The SFT data mixture was heavily interleaved to balance English reasoning with Korean generation:

HuggingFaceH4/ultrachat_200k (50% - English conversational)
brandonbaek/konglish-synthetic-instruct (40% - Bilingual/Korean synthetic instructions)
jojo0217/korean_safe_conversation (10% - Korean safety & alignment)

⚠️ Known Issues & Failure Modes

We are publishing this checkpoint specifically so the open-source community can study the dynamics of SFT on extreme SLMs when parameters and datasets are sub-optimal.
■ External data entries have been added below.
import Summits.ResolutionOfSingularities.ResolutionOfSingularities.Theorems.HilbertSamuelEliminationSigmaMaxModificationsCorridor3WLadderBlownUpCentre
import Summits.ResolutionOfSingularities.ResolutionOfSingularities.Theorems.HilbertSamuelEliminationSigmaMaxModificationsCorridor3WLadderMovingTwoGradeZero
import HarnessLib

/-!
# [OURS · L1 W4.2] The canonical centre at a BLOWN-UP marked point of the characteristic-2 row `stub_Wlow3M_two`:
# `dim_{x_n} C < e_{x_n}` and `C_{x_n} = 𝔪_{x_n}` when `e ≤ 1` — for ALL primes and ALL maximal origins, modulo the (F1♯)-binder
# `Theorem314_geomDir` (crux chain w42, line `w_ladder` v5b; `--supports stmt-ResolutionOfSingularities-19249`, helper)

Stub worker res-L1-w42-stub-3 (gen 3). Stub-2's `…Corridor3WLadderBlownUpCentre` proves, in the (F1) regime `QCharRegime p` and
modulo the print-faithful binder `CossartJannsenSaito2020_thm_3_14`, that THE canonical centre through a blown-up marked point with a
next marked point above it satisfies `dim (𝒪_{X_n,x_n}/C_{x_n}) < e_{x_n}(X_n)`, hence `C_{x_n} = 𝔪_{x_n}` when `e ≤ 1` — the entry
point of the grade-1 / third-door argument (CJS Cor. 6.37: point blow-ups) and of Def. 6.38 (ii). The regime is used ONLY to produce
`CharHypothesis` at `x_n`. This file is the (F1♯) twin for the characteristic-2 row: with the binder `Theorem314_geomDir`
(`…MovingTwoDefs`: `Theorem314_dim_lt_dirDim` with `CharHypothesis` ↦ `GeomDirHypothesis`, the numerical shadow of the directrix
theorem 2.14♯) and `GeomDirHypothesis` AUTOMATIC at `ē ≤ 2` (`geomDirHypothesis_of_geomDirDim_le_two`), the same conclusions hold
at every blown-up marked point of a W-low chain from ANY maximal origin, any prime:

* `centreDim_lt_dirDim_of_isBlownUp_geomDir` — good stage, marked point in the `ν`-stratum with `GeomDirHypothesis`, canonical near
  step out of it, centre `C ∋ x_n` ⇒ `dim (𝒪_{X_n,x_n}/C_{x_n}) < e_{x_n}`;
* `stalkIdeal_centre_eq_maximalIdeal_of_dirDim_le_one_geomDir` — `+ e ≤ 1` ⇒ `C_{x_n} = 𝔪_{x_n}`;
* `stalkIdeal_centre_eq_maximalIdeal_of_reaches_geomDir` — packaged along `Reaches` from ANY maximal origin at level `3`
  (`ν ≠ Φ^{(3)}`) for marked points with `e ≤ 1` and `ē ≤ 2`: locally at the marked point the genuine step is the blow-up of the closed
  point — so stub-2's local point-blow-up data (`…Corridor3WLadderLocalPointBlowup`, fact-free) applies verbatim to the char-2 row.
  (At an ISOLATED blown-up stage no binder is needed at all: stub-1's fact-free `IsMaximalOrigin.stalkIdeal_centre_eq_maximalIdeal_of_iso`,
  `…Corridor3IsolatedCentre`; the unit starts `e = ē = 2` of the char-2 row use that lemma.)

OURS (cell res-hironaka, slot W4.2); NOT statements of the manuscript [Hironaka2017] nor of [CossartJannsenSaito2020];
AI-drafted, weaker than expert review. References: CJS LNM 2270 Def. 3.1, Thm. 3.14, Lemma 3.15, Def. 6.34, Cor. 6.37, Def. 6.38 (ii)
[CossartJannsenSaito2020]; H. Mizutani, Nagoya Math. J. 52 (1973) Thm. 2.8 [Mizutani1973HironakaGroupSchemes]; stub-2's BlownUpCentre.
-/

noncomputable section

-- namespace `…Corridor3.Moving` re-enters `…Corridor3` (module convention of the Moving files)
set_option linter.dupNamespace false

open CategoryTheory AlgebraicGeometry TopologicalSpace IsLocalRing
open Literature.AlgebraicGeometry.Resolution Literature.RingTheory.HilbertSamuel

universe u

open Summit.ResolutionOfSingularities.ResolutionOfSingularities.Theorems.CampaignW42
open Literature.AlgebraicGeometry.CossartJannsenSaito2020
open Summit.ResolutionOfSingularities.ResolutionOfSingularities.Theorems.SigmaMaxModificationsCorridor3

namespace Summit.ResolutionOfSingularities.ResolutionOfSingularities.Theorems.SigmaMaxModificationsCorridor3.Moving

variable {R : ∀ S : Scheme.{u}, CentreSeq S → Prop} {N : ℕ} {ν : ℕ → ℕ}

/-- **`dim_{x_n} C < e_{x_n}(X_n)` for THE canonical centre through a blown-up marked point, (F1♯) form** (modulo
`Theorem314_geomDir`): stub-2's `centreDim_lt_dirDim_of_isBlownUp` with `CharHypothesis` replaced by `GeomDirHypothesis`.
[cite: CossartJannsenSaito2020, Thm. 3.14] -/
theorem centreDim_lt_dirDim_of_isBlownUp_geomDir (hF : Theorem314_geomDir.{u}) (hRf : OracleFunctional R)
    {k : Type u} [Field k] {s s' : MarkedStage.{u}} (hg : StateGood k R N ν s.W s.L s.P)
    (hpt : s.pt ∈ Scheme.hsStratum s.W N ν) (hst : CanonicalNearStep R N ν s s') (hgeo : @GeomDirHypothesis s.W s.ln s.pt)
    {C : s.W.IdealSheafData} {P' : Option (Pending (blowup C))} (hcs : IsCanonicalStep R N ν s.L s.P C P')
    (hmem : s.pt ∈ (C.support : Set s.W)) :
    ringKrullDim (s.W.presheaf.stalk s.pt ⧸ stalkIdeal C s.pt) < (dirDim s : WithBot ℕ∞) := by
  haveI : IsLocallyNoetherian s.W := s.ln
  obtain ⟨C₂, P₂', hln, x', hcs₂, hπ, -, hx', -⟩ := hst
  obtain rfl : C = C₂ := IsCanonicalStep.centre_unique hRf hcs hcs₂
  haveI : IsLocallyNoetherian (blowup C) := hln
  have hnear : Scheme.hsFun (blowup C) N x' = Scheme.hsFun s.W N s.pt := by
    rw [Scheme.mem_hsStratum_iff.mp hx', Scheme.mem_hsStratum_iff.mp hpt]
  exact hF s.W (blowup C) (blowup.π C) C N x' s.pt hg.isExcellent (hg.isPermissible hcs₂) (blowup.isBlowup C)
    hg.dim_le hπ hmem hgeo hnear

/-- **`C_{x_n} = 𝔪_{x_n}` when `e_{x_n} ≤ 1`, (F1♯) form**: locally at the marked point the genuine step is the blow-up of the closed
point (`𝒪_{X_n,x_n}/C_{x_n}` is a regular local ring of dimension `0`). [cite: CossartJannsenSaito2020, Thm. 3.14, Cor. 6.37, Def. 6.38 (ii)] -/
theorem stalkIdeal_centre_eq_maximalIdeal_of_dirDim_le_one_geomDir (hF : Theorem314_geomDir.{u})
    (hRf : OracleFunctional R) {k : Type u} [Field k] {s s' : MarkedStage.{u}} (hg : StateGood k R N ν s.W s.L s.P)
    (hpt : s.pt ∈ Scheme.hsStratum s.W N ν) (hst : CanonicalNearStep R N ν s s') (hgeo : @GeomDirHypothesis s.W s.ln s.pt)
    (he : dirDim s ≤ 1) {C : s.W.IdealSheafData} {P' : Option (Pending (blowup C))}
    (hcs : IsCanonicalStep R N ν s.L s.P C P') (hmem : s.pt ∈ (C.support : Set s.W)) :
    stalkIdeal C s.pt = maximalIdeal (s.W.presheaf.stalk s.pt) := by
  haveI : IsLocallyNoetherian s.W := s.ln
  have hlt := centreDim_lt_dirDim_of_isBlownUp_geomDir hF hRf hg hpt hst hgeo hcs hmem
  have hperm : (stalkIdeal C s.pt).IsPermissible := hg.isPermissible hcs s.pt hmem
  refine Ideal.eq_maximalIdeal_of_isRegularLocalRing_quotient_of_ringKrullDim_lt_one hperm.isRegularLocalRing ?_
  exact hlt.trans_le (by exact_mod_cast he)

/-- **Along a chain from ANY maximal origin (any prime, any regime; `ν ≠ Φ^{(3)}`): at a blown-up stage with `e ≤ 1` and `ē ≤ 2`
that has a next marked point, THE canonical centre is the maximal ideal at the marked point** (good states from
`stateGood_init_general`; (F1♯) automatic from `ē ≤ 2`). The char-2 twin of stub-2's `stalkIdeal_centre_eq_maximalIdeal_of_reaches`.
[cite: CossartJannsenSaito2020, Thm. 3.14, Cor. 6.37] -/
theorem stalkIdeal_centre_eq_maximalIdeal_of_reaches_geomDir (hF : Theorem314_geomDir.{u})
    (hRf : OracleFunctional R) (hRa : OracleAdmissible R) {p : ℕ} {X : Scheme.{u}} [IsLocallyNoetherian X] {x : X}
    (hX : IsMaximalOrigin p 3 ν X x) (hν : ν ≠ iterPSum 3 Phi)
    {s s' : MarkedStage.{u}} (hreach : Reaches R 3 ν (MarkedStage.init X x) s) (hst : CanonicalNearStep R 3 ν s s')
    (he : dirDim s ≤ 1) (hē : s.geomDirDim ≤ 2) {C : s.W.IdealSheafData} {P' : Option (Pending (blowup C))}
    (hcs : IsCanonicalStep R 3 ν s.L s.P C P') (hmem : s.pt ∈ (C.support : Set s.W)) :
    stalkIdeal C s.pt = maximalIdeal (s.W.presheaf.stalk s.pt) := by
  obtain ⟨k, _, _, f, -, hft, hqc⟩ := hX.exists_structure
  haveI := hft
  haveI := hqc
  haveI := hX.isReduced
  have hgood : StateGood k R 3 ν s.W s.L s.P :=
    stateGood_of_reaches (stateGood_init_general hRa f hX.dim_le hX.maximal hν) hreach
  exact stalkIdeal_centre_eq_maximalIdeal_of_dirDim_le_one_geomDir hF hRf hgood
    (pt_mem_hsStratum_of_reaches hX.mem_stratum hreach) hst
    (@geomDirHypothesis_of_geomDirDim_le_two s.W s.ln s.pt hē) he hcs hmem

end Summit.ResolutionOfSingularities.ResolutionOfSingularities.Theorems.SigmaMaxModificationsCorridor3.Moving

end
Collator Masking Bug (Response-Only Loss Failure): Standard instruction tuning requires "response-only loss," where the model only calculates loss gradients on the assistant's response, ignoring the user and system prompts (setting their labels to -100). During this training run, a bug in DataCollatorForLanguageModeling(mlm=False) inadvertently stripped the -100 ignore-index masks from the user prompts. Consequently, the model calculated loss over the entire sequence, severely degrading its instruction-following adherence and causing it to often mimic user prompts rather than answering them.
Dataset Over-Complexity: The heavy reliance on ultrachat_200k (50% of the batch) overwhelmed the 135M parameter capacity. The complex, multi-turn reasoning and lengthy conversational histories required by Ultrachat caused severe hallucinations in this small model, leading to logical breakdowns and basic arithmetic failures.

🎯 Intended Use

This checkpoint is highly experimental and not recommended for application deployment. It serves as an excellent case study for the necessity of tailored, high-quality, and appropriately scaled SFT datasets (as well as rigid testing of data collator masks) for models under 1B parameters.